The only thing as difficult as receiving the shock of the news, Yankey said, was "just from an emotional standpoint, having to say goodbye to my mom at the airport and get back on the plane. That was pretty tough." Whatever doubts Yankey had about leaving his mother and his two high-school age brothers, Alexander and Jerome, were no match for the maternal insistence that he miss no more classes. He understands, at one level, how much easier it is not to be home.

"It's tough being away from them," he said. "They feel it. All the time. I'm in football. I've got my schedule busy all the time, traveling up til now. But they are doing pretty well, finding a new normal. You can't ever really get back to how things were. My mom has really been strong through all of this. She has gotten a lot of support from the community, which has been awesome."

Two of his college buddies at the University of Georgia came home for a weekend to stay with David's brothers so Darina could fly west and see her oldest play in the Big Game, a 63-13 Cardinal rout. The responsibilities of a son and older brother must remain secondary, as long as Yankey wants a job playing professional football, an industry where he has no say about where he will work.

The team captain played with a "heavy heart" the rest of the year, taking some solace in the slew of postseason honors he received. He was a unanimous All-American, just the eighth player in school history to accomplish that feat and the first two-time All-American at the university since Bob Whitfield (1990-91). He was a semi-finalist for both the Outland Trophy and Lombardi Award and received All-Pac 12 Conference accolades for the third-straight season.

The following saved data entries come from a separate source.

/-- For `m` beyond all heights, `U_m` is trivial. [folklore] -/
lemma heightFiltration_eq_bot {m : ℤ} (hm : ∀ i, b.height i < m) :
    heightFiltration G T eX b m = ⊥ := by
  haveI : IsEmpty {i : ι // b.IsPos i ∧ m ≤ b.height i} :=
    ⟨fun x => absurd x.2.2 (not_le.2 (hm x.1))⟩
  rw [heightFiltration, iSup_of_empty]

section RootDatum

variable [IsMulCommutative ↥T] {eY : Additive ↥(cocharacterLattice T) ≃+ Y}

/-- The index type of a root datum of `(G, T)` is finite: the roots of a connected reductive group
are finite in number (`roots_finite_holds`, Springer 7.4.3). [folklore] -/
theorem IsRootDatumOf.finite_index [IsAlgClosed k] (hG : IsConnectedReductive G)
    (hT : IsMaximalTorusIn T G) (h : IsRootDatumOf G T P eX eY) : Finite ι := by
  have hfin : (Set.range P.root).Finite := by
    rw [h.range_root]
    exact (roots_finite_holds hG hT).image _
  haveI := hfin.to_subtype
  exact Finite.of_injective_finite_range P.root.injective

/-- Each character `α_i = eX⁻¹ (P.root i)` is a root of `(G, T)`. [folklore] -/
theorem IsRootDatumOf.exists_root_eq (h : IsRootDatumOf G T P eX eY) (i : ι) :
    ∃ α ∈ roots G T, (α : ↥T →* kˣ) = charOfWeight eX (P.root i) := by
  have : P.root i ∈ Set.range P.root := ⟨i, rfl⟩
  rw [h.range_root] at this
  obtain ⟨α, hα, hαi⟩ := this
  refine ⟨α, hα, ?_⟩
  simp [charOfWeight, ← hαi]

After Stanford's tough loss to Michigan State in the Rose Bowl, the junior guard had another tough decision to make – should I stay or should I go? Yankey, because of an injury he suffered early in his freshman year, had the option to play a fifth year at Stanford. He submitted his paperwork to the NFL to see where the scouts think he will be drafted.

"Getting honest evaluation, and depending on that, we'll see where it goes," he said.

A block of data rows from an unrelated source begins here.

import Mathlib
import Summits.Ventures.PercRepro2.Defs
import Summits.Ventures.PercRepro2.Independence
import Summits.Ventures.PercRepro2.Harris
import Summits.Ventures.PercRepro2.Graph
import Summits.Ventures.PercRepro2.Exploration
import Summits.Ventures.PercRepro2.Events
import Summits.Ventures.PercRepro2.FourFunctions
import Summits.Ventures.PercRepro2.Induced
import Summits.Ventures.PercRepro2.Frontier
import Summits.Ventures.PercRepro2.ObsIndependence
import Summits.Ventures.PercRepro2.BHK
import Summits.Ventures.PercRepro2.BHKEvents
import Summits.Ventures.PercRepro2.MultiSource
import Summits.Ventures.PercRepro2.OrderPreservation
import Summits.Ventures.PercRepro2.SeedSet
import Summits.Ventures.PercRepro2.MultiSourceFun
import Summits.Ventures.PercRepro2.CrossRootT
import Summits.Ventures.PercRepro2.VdBKahn
import Summits.Ventures.PercRepro2.HullDefs
import Summits.Ventures.PercRepro2.CCTRootEdge
import Summits.Ventures.PercRepro2.PASubDefs

/-!
# Theorem HALF-N: the "`e` opened only inside `G − K`" half of the T-frame (blind cell PercRepro2,
typer-1; mine-c g3 `proofs/MINEC-THEOREMS.md` Theorem HALF-N, INBOX 2026-08-23T11:03:51Z)

With `K⁻ = C_{ω⁻}(T)` the `e`-CLOSED seed cluster, `λ₀` its law on `{s ∉ K⁻}` (the `e`-deleted
avoidance measure), `x₀(W) = P(s ↔ a in (G − e) with the edges at W deleted)` (`Xdel`),
`x₁(W) = P(s ↔ a in G/e with the edges at W deleted)` (`XdelP`) and `x̃(W) = x₁(W)` if `e = {u, w}`
does not touch `W`, `x₀(W)` otherwise (`xt`):

**`halfN`** (cleared by `λ₀`'s total mass `S`): `0 ≤ S · Σ x̃ ỹ λ − (Σ x₀ λ)(Σ ỹ λ) − (Σ y₀ λ)(Σ x̃ λ)
+ (Σ x₀ λ)(Σ y₀ λ)`, i.e. `E_{λ₀}[(x̃ − m⁰_X)(ỹ − m⁰_Y)] ≥ 0` with `m⁰_X = E_{λ₀}[x₀]`:
`x̃` is antitone in `W` (`xt_anti`), so `Cov_{λ₀}(x̃, ỹ) ≥ 0` by `bhk_multi` for the seed set `T`
avoiding `{s}` under `p[e ↦ 0]` (`expect_update_zero_K`), and `x̃ ≥ x₀` pointwise gives two
nonnegative shifts.
-/

namespace Summit.Ventures.PercRepro2

namespace HalfN

open PASub

open scoped Classical

variable {V : Type*} {E : Type*} [Fintype E] [DecidableEq E] [Fintype V] [DecidableEq V]
  {R : Type*} [Field R] [LinearOrder R] [IsStrictOrderedRing R]

section Objects

variable (ends : E → Sym2 V) (e : E) (s : V) (T : Finset V)

/-- The `e`-closed cluster of the seed set `T`. -/
def KsetM (ω : Config E) : Set V := clusterSet ends (Function.update ω e false) T

/-- The event `{K⁻ = W}`. -/
def KEventM (W : Set V) : Set (Config E) := {ω | KsetM ends e T ω = W}

/-- The `e`-open connection with the edges at `W` deleted. -/
def XdelP (W : Set V) (a : V) : Set (Config E) :=
  {ω | Conn ends (delConfig ends W (Function.update ω e true)) s a}

omit [Fintype E] [DecidableEq V] [Fintype V] in
/-- `{K⁻ = W}` depends only on the edges touching `W`. -/
lemma dependsOn_KEventM (W : Set V) : DependsOn (· ∈ KEventM ends e T W) (touches ends W) := by
  intro ω ω' h
  have h' : ∀ e' ∈ touches ends W,
      Function.update ω e false e' = Function.update ω' e false e' := by
    intro e' he'
    by_cases hee : e' = e
    · subst hee; simp
    · rw [Function.update_of_ne hee, Function.update_of_ne hee]; exact h e' he'
  exact propext ⟨fun hK => _root_.Summit.Ventures.PercRepro2.clusterSet_eq_of_eqOn_touches h' hK,
    fun hK => _root_.Summit.Ventures.PercRepro2.clusterSet_eq_of_eqOn_touches
      (fun e' he' => (h' e' he').symm) hK⟩

omit [Fintype E] [DecidableEq V] [Fintype V] in
/-- `x₀ ≤ x₁` pointwise (opening `e` can only help). -/
lemma Xdel_subset_XdelP (W : Set V) (a : V) : Xdel ends e s W a ⊆ XdelP ends e s W a := by
  intro ω hω
  refine conn_mono (fun e' => ?_) hω
  by_cases h : e' ∈ touches ends W
  · rw [delConfig_apply_of_mem h]; exact Bool.false_le _
  · rw [delConfig_apply_of_notMem h, delConfig_apply_of_notMem h]
    exact CCT.update_false_le_update_true' ω e e'

omit [Fintype E] [DecidableEq V] [Fintype V] in
/-- `x₁` is antitone in `W`. -/
lemma XdelP_anti {W W' : Set V} (h : W ⊆ W') (a : V) :
    XdelP ends e s W' a ⊆ XdelP ends e s W a :=
  fun _ hω => conn_mono (delConfig_anti h _) hω

omit [Fintype E] [DecidableEq V] [Fintype V] in
/-- If `e` touches `W`, the `e`-open and `e`-closed `W`-deleted connections agree. -/
lemma XdelP_eq_Xdel_of_touch {W : Set V} (he : e ∈ touches ends W) (a : V) :
    XdelP ends e s W a = Xdel ends e s W a := by
  ext ω
  simp only [XdelP, Xdel, Set.mem_setOf_eq]
  have : delConfig ends W (Function.update ω e true) = delConfig ends W (Function.update ω e false) := by
    refine delConfig_congr fun e' he' => ?_
    have hne : e' ≠ e := fun h => he' (h ▸ he)
    rw [Function.update_of_ne hne, Function.update_of_ne hne]
  rw [this]

end Objects

section Law

variable (p : E → R) (ends : E → Sym2 V) (e : E) (s : V) (T : Finset V)

omit [Fintype E] [DecidableEq V] [Fintype V] in
/-- `ω⁻` avoids `{s}` as a seed set iff `s ∉ K⁻`. -/
lemma update_false_mem_avoidAllT_iff (ω : Config E) :
    Function.update ω e false ∈ avoidAllT ends T {s} ↔ s ∉ KsetM ends e T ω := by
  simp only [avoidAllT, Set.mem_setOf_eq, Finset.mem_singleton, forall_eq, KsetM, mem_clusterSet,
    not_exists, not_and]

omit [DecidableEq V] [LinearOrder R] [IsStrictOrderedRing R] in
/-- Transfer of the `e`-closed seed-set law: `E_{p[e↦0]}[f(C(T)) · 1_{T ↮ s}] = Σ_W [s ∉ W] f(W) P(K⁻ = W)`. -/
lemma expect_update_zero_K (f : Set V → R) :
    expect (Function.update p e 0)
        (fun ω => f (clusterSet ends ω T) * (avoidAllT ends T {s}).indicator 1 ω) =
      ∑ W : Set V, if s ∉ W then f W * prob p (KEventM ends e T W) else 0 := by
  rw [expect_update_zero]
  unfold expect prob
  have hmove : ∀ W : Set V,
      (if s ∉ W then f W * ∑ ω, (KEventM ends e T W).indicator (weight p) ω else 0) =
        ∑ ω, if s ∉ W then f W * (KEventM ends e T W).indicator (weight p) ω else 0 := by
    intro W
    split_ifs <;> simp [Finset.mul_sum]
  simp_rw [hmove]
  rw [Finset.sum_comm]
  refine Finset.sum_congr rfl fun ω _ => ?_
  rw [Finset.sum_eq_single (KsetM ends e T ω)]
  · by_cases hs : s ∉ KsetM ends e T ω
    · have h1 : ω ∈ KEventM ends e T (KsetM ends e T ω) := rfl
      rw [if_pos hs, Set.indicator_of_mem h1,
        Set.indicator_of_mem ((update_false_mem_avoidAllT_iff ends e s T ω).2 hs)]
      simp only [KsetM, Pi.one_apply, mul_one]
      ring
    · rw [if_neg hs, Set.indicator_of_notMem
        (fun h => hs ((update_false_mem_avoidAllT_iff ends e s T ω).1 h))]
      simp
  · intro W _ hW
    by_cases hs : s ∉ W
    · have h2 : ω ∉ KEventM ends e T W := fun h => hW h.symm
      rw [if_pos hs, Set.indicator_of_notMem h2]
      simp
    · rw [if_neg hs]
  · intro h
    exact absurd (Finset.mem_univ _) h

end Law

section Main

variable (p : E → R) (ends : E → Sym2 V) (e : E) (s : V) (T : Finset V)

/-- `x̃(W) = x₁(W)` if `e` does not touch `W`, `x₀(W)` otherwise. -/
noncomputable def xt (a : V) (W : Set V) : R :=
  if e ∈ touches ends W then prob p (Xdel ends e s W a) else prob p (XdelP ends e s W a)

/-- `x₀ ≤ x̃` pointwise. -/
lemma Xdel_le_xt (hp : IsProbVec p) (a : V) (W : Set V) :
    prob p (Xdel ends e s W a) ≤ xt p ends e s a W := by
  unfold xt
  split_ifs
  · exact le_refl _
  · exact prob_mono hp (Xdel_subset_XdelP ends e s W a)

/-- `x̃ ≤ 1`. -/
lemma xt_le_one (hp : IsProbVec p) (a : V) (W : Set V) : xt p ends e s a W ≤ 1 := by
  unfold xt
  split_ifs <;> exact prob_le_one hp _

/-- `x̃` is antitone in `W`. -/
lemma xt_anti (hp : IsProbVec p) (a : V) {W W' : Set V} (h : W ⊆ W') :
    xt p ends e s a W' ≤ xt p ends e s a W := by
  unfold xt
  by_cases hW : e ∈ touches ends W
  · have hW' : e ∈ touches ends W' := touches_mono (ends := ends) h hW
    rw [if_pos hW, if_pos hW']
    exact prob_mono hp (Xdel_anti ends e s h a)
  · rw [if_neg hW]
    by_cases hW' : e ∈ touches ends W'
    · rw [if_pos hW']
      exact (prob_mono hp (Xdel_anti ends e s h a)).trans
        (prob_mono hp (Xdel_subset_XdelP ends e s W a))
    · rw [if_neg hW']
      exact prob_mono hp (XdelP_anti ends e s h a)

/-- **Theorem HALF-N** (mine-c): with `S = Σ_W [s ∉ W] P(K⁻ = W)`,
`0 ≤ S · Σ x̃ ỹ λ − (Σ x₀ λ)(Σ ỹ λ) − (Σ y₀ λ)(Σ x̃ λ) + (Σ x₀ λ)(Σ y₀ λ)`. -/
theorem halfN (hp : IsProbVec p) (a b : V) :
    0 ≤ (∑ W : Set V, if s ∉ W then prob p (KEventM ends e T W) else 0) *
          (∑ W : Set V, if s ∉ W then xt p ends e s a W * xt p ends e s b W *
            prob p (KEventM ends e T W) else 0) -
        (∑ W : Set V, if s ∉ W then prob p (Xdel ends e s W a) * prob p (KEventM ends e T W) else 0) *
          (∑ W : Set V, if s ∉ W then xt p ends e s b W * prob p (KEventM ends e T W) else 0) -
        (∑ W : Set V, if s ∉ W then prob p (Xdel ends e s W b) * prob p (KEventM ends e T W) else 0) *
          (∑ W : Set V, if s ∉ W then xt p ends e s a W * prob p (KEventM ends e T W) else 0) +
        (∑ W : Set V, if s ∉ W then prob p (Xdel ends e s W a) * prob p (KEventM ends e T W) else 0) *
          (∑ W : Set V, if s ∉ W then prob p (Xdel ends e s W b) * prob p (KEventM ends e T W) else 0) := by
  have hp₀ : IsProbVec (Function.update p e 0) := hp.update e le_rfl zero_le_one
  -- the seed-set BHK under `p[e ↦ 0]` with `1 − x̃`, `1 − ỹ`
  have key := bhk_multi (Function.update p e 0) hp₀ ends T
    (F₁ := fun W => 1 - xt p ends e s a W) (F₂ := fun W => 1 - xt p ends e s b W)
    (fun W W' h => by simp only; linarith [xt_anti p ends e s hp a h])
    (fun W W' h => by simp only; linarith [xt_anti p ends e s hp b h])
    (fun W => sub_nonneg.2 (xt_le_one p ends e s hp a W))
    (fun W => sub_nonneg.2 (xt_le_one p ends e s hp b W)) {s} {s}
  rw [Finset.inter_self, Finset.union_self,
    expect_update_zero_K p ends e s T (fun W => 1 - xt p ends e s a W),
    expect_update_zero_K p ends e s T (fun W => 1 - xt p ends e s b W),
    expect_update_zero_K p ends e s T
      ((fun W => 1 - xt p ends e s a W) * fun W => 1 - xt p ends e s b W)] at key
  simp only [Pi.mul_apply] at key
  -- the total mass of `λ₀`
  have hR : prob (Function.update p e 0) (avoidAllT ends T {s}) =
      ∑ W : Set V, if s ∉ W then prob p (KEventM ends e T W) else 0 := by
    have := expect_update_zero_K p ends e s T (fun _ => (1 : R))
    simp only [one_mul] at this
    rw [← this, prob_eq_expect_indicator]
  rw [hR] at key
  set S := ∑ W : Set V, if s ∉ W then prob p (KEventM ends e T W) else 0 with hS
  set Sxt := ∑ W : Set V, if s ∉ W then xt p ends e s a W * prob p (KEventM ends e T W) else 0
  set Syt := ∑ W : Set V, if s ∉ W then xt p ends e s b W * prob p (KEventM ends e T W) else 0
  set Sxy := ∑ W : Set V, if s ∉ W then
    xt p ends e s a W * xt p ends e s b W * prob p (KEventM ends e T W) else 0
  set Sx0 := ∑ W : Set V, if s ∉ W then prob p (Xdel ends e s W a) * prob p (KEventM ends e T W) else 0
  set Sy0 := ∑ W : Set V, if s ∉ W then prob p (Xdel ends e s W b) * prob p (KEventM ends e T W) else 0
  have e1 : (∑ W : Set V, if s ∉ W then (1 - xt p ends e s a W) *
      prob p (KEventM ends e T W) else 0) = S - Sxt := by
    rw [hS, ← Finset.sum_sub_distrib]
    refine Finset.sum_congr rfl fun W _ => ?_
    split_ifs <;> ring
  have e2 : (∑ W : Set V, if s ∉ W then (1 - xt p ends e s b W) *
      prob p (KEventM ends e T W) else 0) = S - Syt := by
    rw [hS, ← Finset.sum_sub_distrib]
    refine Finset.sum_congr rfl fun W _ => ?_
    split_ifs <;> ring
  have e3 : (∑ W : Set V, if s ∉ W then (1 - xt p ends e s a W) * (1 - xt p ends e s b W) *
      prob p (KEventM ends e T W) else 0) = S - Sxt - Syt + Sxy := by
    rw [hS, ← Finset.sum_sub_distrib, ← Finset.sum_sub_distrib, ← Finset.sum_add_distrib]
    refine Finset.sum_congr rfl fun W _ => ?_
    split_ifs <;> ring
  rw [e1, e2, e3] at key
  have h1 : Sxt * Syt ≤ S * Sxy := by nlinarith [key]
  -- the shifts `x̃ ≥ x₀`, `ỹ ≥ y₀`
  have hx : Sx0 ≤ Sxt := by
    refine Finset.sum_le_sum fun W _ => ?_
    by_cases hs : s ∉ W
    · rw [if_pos hs, if_pos hs]
      exact mul_le_mul_of_nonneg_right (Xdel_le_xt p ends e s hp a W) (prob_nonneg hp _)
    · rw [if_neg hs, if_neg hs]
  have hy : Sy0 ≤ Syt := by
    refine Finset.sum_le_sum fun W _ => ?_
    by_cases hs : s ∉ W
    · rw [if_pos hs, if_pos hs]
      exact mul_le_mul_of_nonneg_right (Xdel_le_xt p ends e s hp b W) (prob_nonneg hp _)
    · rw [if_neg hs, if_neg hs]
  have hprod := mul_nonneg (sub_nonneg.2 hx) (sub_nonneg.2 hy)
  nlinarith [h1, hprod]

end Main

end HalfN

end Summit.Ventures.PercRepro2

The son also referred to a picture he has of his father, David Yankey Sr., holding a glass of champagne in hand, celebrating the day he became a U.S. citizen. The family had planned to do so together. Academics and football made David Jr., put it on hold. He intended to take his citizenship test this fall. Why not? He had all the time in the world. "I didn't talk to him about it," Yankey said of his father's naturalization, "but it did mean a lot to him, after working here for so long. He was really eager for me to do it as well."

When his father passed away last September, Yankey found out, as we all do at a certain age, that we don't have all the time in the world. He intends to take the citizenship test this year. First, it was decision time. In mid-January, Yankey decided to leave school and enter the 2014 draft, releasing a statement that said, "The decision was not easy. I have loved my time at Stanford and am a proud member of Nerd Nation. I am humbled at the prospect of joining a long list of Stanford alumni currently playing in the NFL.

"I want to thank everyone at Stanford for their unwavering support throughout my four years. Coming here was an incredible opportunity and everyone on campus - from professors and coaches to support staff and fans - have demonstrated why this place is so special."

CAREER NOTES

Yankey started all but the first two of the 42 games he appeared in for Stanford, lining up at left guard for 26 of those starting assignments and at left tackle in the 14 others…Finished with an average of 8.45 knockdowns (338) and 1.3 touchdown-resulting blocks (52) while in the starting lineup.